Copy out each line of the entries below in which the string "Motives" appears.

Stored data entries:
____

import HarnessLib
import Summits.HodgeConjecture.Statement
import Literature.AlgebraicGeometry.Motives.Varieties
import Literature.AlgebraicGeometry.Motives.Sweep1
import Literature.AlgebraicGeometry.Motives.HodgeTensor
import Literature.AlgebraicGeometry.Motives.HodgeTensorFactsHolds
import Literature.AlgebraicGeometry.Motives.FamiliesVHS
import Literature.AlgebraicGeometry.HodgeTheory.HodgeConjecture
import Literature.AlgebraicGeometry.HodgeTheory.BettiUniverseAxioms
import Literature.AlgebraicGeometry.HodgeTheory.ComplexConjugationHolds
import Literature.AlgebraicGeometry.HodgeTheory.LefschetzOneOne
import Literature.AlgebraicGeometry.HodgeTheory.AlgebraicMonodromyMumfordTate
import Literature.AlgebraicGeometry.HodgeTheory.FibrewiseDeckRelations
import Literature.AlgebraicGeometry.HodgeTheory.QuaternionicQuarticCover
import Literature.AlgebraicGeometry.HodgeTheory.QuaternionicQuarticFamily
import Literature.AlgebraicGeometry.HodgeTheory.QuaternionicQuarticDeckChart
import Literature.AlgebraicGeometry.HodgeTheory.QuaternionicQuarticDeckChartAction
import Literature.Algebra.Lie.KatzRecognitionTheorems
import Literature.Algebra.Lie.KatzRecognitionAddenda
import Literature.AlgebraicGeometry.HodgeTheory.DeligneMonodromySemisimple
import Literature.AlgebraicGeometry.Resolution.FunctorialResolutionAutomorphisms
import Summits.HodgeConjecture.HodgeConjecture.Theses.Q8SymplecticPowers
import Summits.HodgeConjecture.HodgeConjecture.Theorems.Q8BireflectionGroupDensityAmbientKatzFree
import Summits.HodgeConjecture.HodgeConjecture.Theorems.Q8SymplecticPowersMonodromyDeckCommutes
import Summits.HodgeConjecture.HodgeConjecture.Theorems.Q8SymplecticPowersCommKernel
import Summits.HodgeConjecture.HodgeConjecture.Theorems.Q8SymplecticPowersInvariantPartFiniteOrbit
import Summits.HodgeConjecture.HodgeConjecture.Theorems.Q8SymplecticPowersFiniteOrbitPartHodge
import Summits.HodgeConjecture.HodgeConjecture.Theorems.Q8SymplecticPowersFiniteOrbitPartNondegenerate
import Summits.HodgeConjecture.HodgeConjecture.Theorems.Q8SymplecticPowersFibreBirational
import Summits.HodgeConjecture.HodgeConjecture.Theorems.Q8SymplecticPowersGenericityPolynomials
import Summits.HodgeConjecture.HodgeConjecture.Theorems.Q8SymplecticPowersStubTransportHeredityQ6
import Literature.AlgebraicGeometry.HodgeTheory.AlgebraicMonodromyMumfordTateOfQuasiProjective
import Literature.AlgebraicGeometry.HodgeTheory.MonodromySemisimpleSubvariations
import Literature.AlgebraicGeometry.HodgeTheory.DirectImageBaseChangeSections
import Literature.AlgebraicGeometry.HodgeTheory.CyclicCoverReflectionMonodromy
import Literature.AlgebraicGeometry.HodgeTheory.BettiUniverseTracePairing
import Summits.HodgeConjecture.HodgeConjecture.Theorems.Q8SymplecticPowersDeckIsometry
import Literature.AlgebraicGeometry.HodgeTheory.QuaternionicQuarticPrimeSpecialisation
import Literature.AlgebraicGeometry.HodgeTheory.HodgeGenericPointsAlmostAll
import HarnessLib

____

-- ANSWER BELOW --
import Literature.AlgebraicGeometry.Motives.Varieties
import Literature.AlgebraicGeometry.Motives.Sweep1
import Literature.AlgebraicGeometry.Motives.HodgeTensor
import Literature.AlgebraicGeometry.Motives.HodgeTensorFactsHolds
import Literature.AlgebraicGeometry.Motives.FamiliesVHS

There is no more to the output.